Woodard tells how Vermont formed apart from New York to escape the union, forming their own progressive state “governed by a liberal constitution that banned slavery and property requirements for voting.”[6] Vermont was a precursor of the later United States. Still, West-Indian immigrant from Nevis, Alexander Hamilton appealed to the wealthy and pressured Vermont’s most elite land barons to give up this democratic effort. Moreover, Appalachian Borderlanders in Pennsylvania stormed out of the state’s assembly when they learned that a constitutional vote was to be forced upon them. Woodard tells “These delegates were later dragged out of their beds by a posse of ‘volunteer gentlemen,’ taken to the assembly hall, and literally dumped into their seats to create the necessary quorum.”[7] He also asserts that “Borderlanders weren’t against taxation or creditworthy behavior [as the resulting federalist rhetoric accused them], but were resisting a scheme so corrupt, avaricious, and shameless it ranks with those of Wall Street in the first decade of the twenty-first century.”[8]

Certain Founding Fathers of corrupt intent are best known today by their lines not-quite-sincerely praising “democracy,” feared as “mob rule.” Golden Age pirates today, also, are best known by terms that the independent Borderlanders may have used to describe these particular Founding Fathers – terms like “villain,” “bloodthirsty,” “rogue,” even “demons from hell.” Indeed, some early Founding Fathers were outsiders - immigrants themselves and often had no prior familiarity with the North American mainland. As Woodard says, “English-born [Robert] Morris and West Indies-born [Alexander] Hamilton both saw North America as the British had: as a cow to be milked for all it was worth.”[9]

One must understand that ideology did not stop at the water’s edge. A latecomer to sovereign nations, America is an orphaned child of eighteenth-century Britain, sharing its history, a semblance of social structure, and a large portion of its older Stuart ideology. Grown frighteningly powerful and imperialistic, its independent political structure and that of its mother ironically remain almost identical – differing only slightly in name and procedure. The two political systems still largely mirror one another.

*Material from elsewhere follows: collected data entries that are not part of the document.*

import Summits.QuantumFields.YangMills.Theorems.AlphaInputsT3ACv3StartCertSmall
import Summits.QuantumFields.YangMills.Theorems.AlphaInputsT3ACv3AdaptedClassX
import Summits.QuantumFields.YangMills.Theorems.AlphaInputsT3ACHistories
import Literature.MathematicalPhysics.QuantumFieldTheory.Balaban1983to89.B10Eq42TorusConstraint
import HarnessLib

/-!
# `AlphaInputsT3ACv3HLiftSmall` — the (FL) `hLift` binder, **SMALL-k HALF, IN THE BINDER'S OWN LETTERS**: for `L^k < 16`, at the region `Ω := Ω_{k+1}(h)` of ANY history and ANY window
# `ε′ > 0`, the section `U := iterSec k V` is an EXACT `k`-fold lift of `V` (on every coarse bond, a fortiori on `bondsIn k Ω`) whose constrained plaquettes are `< B·ε′·(L^k)⁻²` for
# every `B > 256` — no tubes, no balls, no Newton step; generic `Params`, any `SU(n)` (at `n = Fin 2` the average `ℰp` is `expMeanLogSU` by `rfl`) — lane `pub-balaban3d` ∕ cell
# `ym3-torus`, seat `ym-ust-19936-w1` (g2, LEAD)

WHY (OWNER (J) 03:44Z: ★w4 g2 types the M22 skeleton `hLift_clause_of_start` for `16 ≤ L^k` from the START rows + (K1)–(K7); the complementary case is THIS file, closed outright).
WHAT IS HERE: ★★`hLift_small` (the `∃ U` clause of p590363's `hrows` for one `(k, h, V)` with `L^k < 16`, `B > 256`, `ε′ > 0`).
HONEST FRAMING.  The `16 ≤ L^k` half (Newton) is NOT here; (FL)∕`hLift` as a whole NOT proved; count-neutral helper toward R3 2′ (items 19936∕19935); registry untouched; nothing about
d = 4, the continuum, or a mass gap; YM₃ on T³ is rung R3, not Clay.

References: T. Bałaban, Commun. Math. Phys. 102 (1985) 277–309 [Balaban1985Variational] (Thm 1 (8) p.279, (11) p.279); Commun. Math. Phys. 102 (1985) 255–275 [Balaban1985UV3]
((38)–(42) p.266).
-/

set_option autoImplicit false

noncomputable section

open scoped Matrix.Norms.L2Operator

namespace Summit.QuantumFields.YangMills.Theorems.TubeStart

open Literature.MathematicalPhysics.QuantumFieldTheory.Balaban1983to89
open T4Continuum BlockAveraging ExpMeanLog
open Literature.MathematicalPhysics.QuantumFieldTheory.Balaban1983to89.BlockAveragingSectionAction (iterSec)
open Literature.MathematicalPhysics.QuantumFieldTheory.Balaban1983to89.B10Eq38TorusDomains (plaqsIn)
open Literature.MathematicalPhysics.QuantumFieldTheory.Balaban1983to89.B10Eq42TorusConstraint (bondsIn)
open Summit.QuantumFields.Balaban3D.Carriers

variable {P : Params} {n : Type*} [Fintype n] [DecidableEq n] [Nonempty n] (M₁ : ℕ) (Rcol : ℕ → ℕ) {k : ℕ}

open Classical in
/-- **★★ THE `hLift` CLAUSE FOR `L^k < 16`**: an exact `k`-fold lift with constrained plaquettes `< B·ε′·(L^k)⁻²` (`B > 256`, `ε′ > 0`), at `Ω_{k+1}(h)`.
[cite: Balaban1985Variational, Thm 1 (8) p.279, (11) p.279] -/
theorem hLift_small (hk : k ≤ P.m + P.K) (hLk : P.L ^ k < 16) (h : Hist P (k + 1)) {ε' B : ℝ} (hε : 0 < ε') (hB : 256 < B)
    (V : GaugeField P k (Matrix.specialUnitaryGroup n ℂ))
    (hV : ∀ Q : Plaq P k, Q ∈ plaqsIn k (Omega M₁ Rcol (k + 1) h (k + 1)) → GaugeGroup.dist1 (GaugeField.plaqHol V Q) ≤ ε') :
    ∃ U : GaugeField P 0 (Matrix.specialUnitaryGroup n ℂ),
      (∀ b : PBond P k, b ∈ bondsIn k (Omega M₁ Rcol (k + 1) h (k + 1)) →
        Averaging.iter (fun i => (blockAvg (expMeanLogSU (n := n)) : Averaging P i (Matrix.specialUnitaryGroup n ℂ))) k U b = V b) ∧
      ∀ q : Plaq P 0, q ∈ plaqsIn 0 (Omega M₁ Rcol (k + 1) h (k + 1)) →
        GaugeGroup.dist1 (GaugeField.plaqHol U q) < B * ε' * (((P.L : ℝ) ^ k)⁻¹) ^ 2 := by
  -- saturation of `Ω_{k+1}(h)` level by level (★alpha-2's `mem_Omega_iff_of_coarsen_eq`; = `omega_satR` of `…StartOmegaSat`)
  have hsatR : ∀ s, s < k → ∀ z : Site P s, B10Eq38TorusDomains.toFine s z ∈ Omega M₁ Rcol (k + 1) h (k + 1) ↔
      B10Eq38TorusDomains.toFine (s + 1) (blockOf z) ∈ Omega M₁ Rcol (k + 1) h (k + 1) := by
    intro s hs z
    refine mem_Omega_iff_of_coarsen_eq M₁ Rcol h (j' := s + 1) (by omega) le_rfl ?_
    rw [coarsen_succ, coarsen_toFine s (by omega), coarsen_toFine (s + 1) (by omega)]
  obtain ⟨hP, hsec, -⟩ := startSmall_cert k (Omega M₁ Rcol (k + 1) h (k + 1)) V hk hLk hε.le hsatR hV
  refine ⟨iterSec k V, fun b _ => by rw [hsec], fun q hq => ?_⟩
  have hLpos : (0 : ℝ) < (P.L : ℝ) ^ k := by
    have : (1 : ℝ) ≤ (P.L : ℝ) ^ k := by exact_mod_cast Nat.one_le_pow _ _ P.L_pos
    linarith
  have hcast : ((P.L ^ k : ℕ) : ℝ) = (P.L : ℝ) ^ k := by push_cast; ring
  calc GaugeGroup.dist1 (GaugeField.plaqHol (iterSec k V) q) ≤ 256 * ε' / ((P.L ^ k : ℕ) : ℝ) ^ 2 := hP q hq
    _ = 256 * ε' * (((P.L : ℝ) ^ k)⁻¹) ^ 2 := by rw [hcast]; field_simp
    _ < B * ε' * (((P.L : ℝ) ^ k)⁻¹) ^ 2 := by
        have : (0 : ℝ) < ε' * (((P.L : ℝ) ^ k)⁻¹) ^ 2 := by positivity
        nlinarith

end Summit.QuantumFields.YangMills.Theorems.TubeStart

end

Structurally-speaking, England’s executive is a prime minister; America’s, a president. England’s bicameral legislature consists of a House of Lords and a House of Commons called “Parliament;” America’s is a similar body called “Congress.” We use the same language and the cultural family resemblance is uncanny – if more harsh than it’s liberalizing mother. Particularly in post-Revolution southern America, a new “England" had been restored on the Stuart model – a “piratish” model more in tune with the unique American brand of “freedom.” In this conservative atmosphere, it was almost as if America had forgotten the old British “Poor Laws” of the seventeeth century which had recognized that government had a responsibity to care for the poor and disabled. It was as if American thinkers had to re-invent social justice all over again. Today’s Social Security Administration’s website elucidates this history in the passage “Old Age in Colonial America,” although the time period actually centered upon the first few decades of the United States:

 

One of the first [American] people to propose a scheme for retirement security that is recognizable as a forerunner of modern social insurance was Revolutionary War figure Thomas Paine. His last great pamphlet, published in the winter of 1795, was a controversial [but, why controversial in light of England’s Poor Laws of almost two centuries earlier?] call for the establishment of a public system of economic security for the new nation. Entitled, Agrarian Justice, it called for the creation of a system whereby those inheriting property would pay a 10% inheritance tax to create a special fund out of which a one-time stipend of 15 pounds sterling would be paid to each citizen upon attaining age 21, to give them a start in life, and annual benefits of 10 pounds sterling to be paid to every person age 50 and older, to guard against poverty in old-age.[10]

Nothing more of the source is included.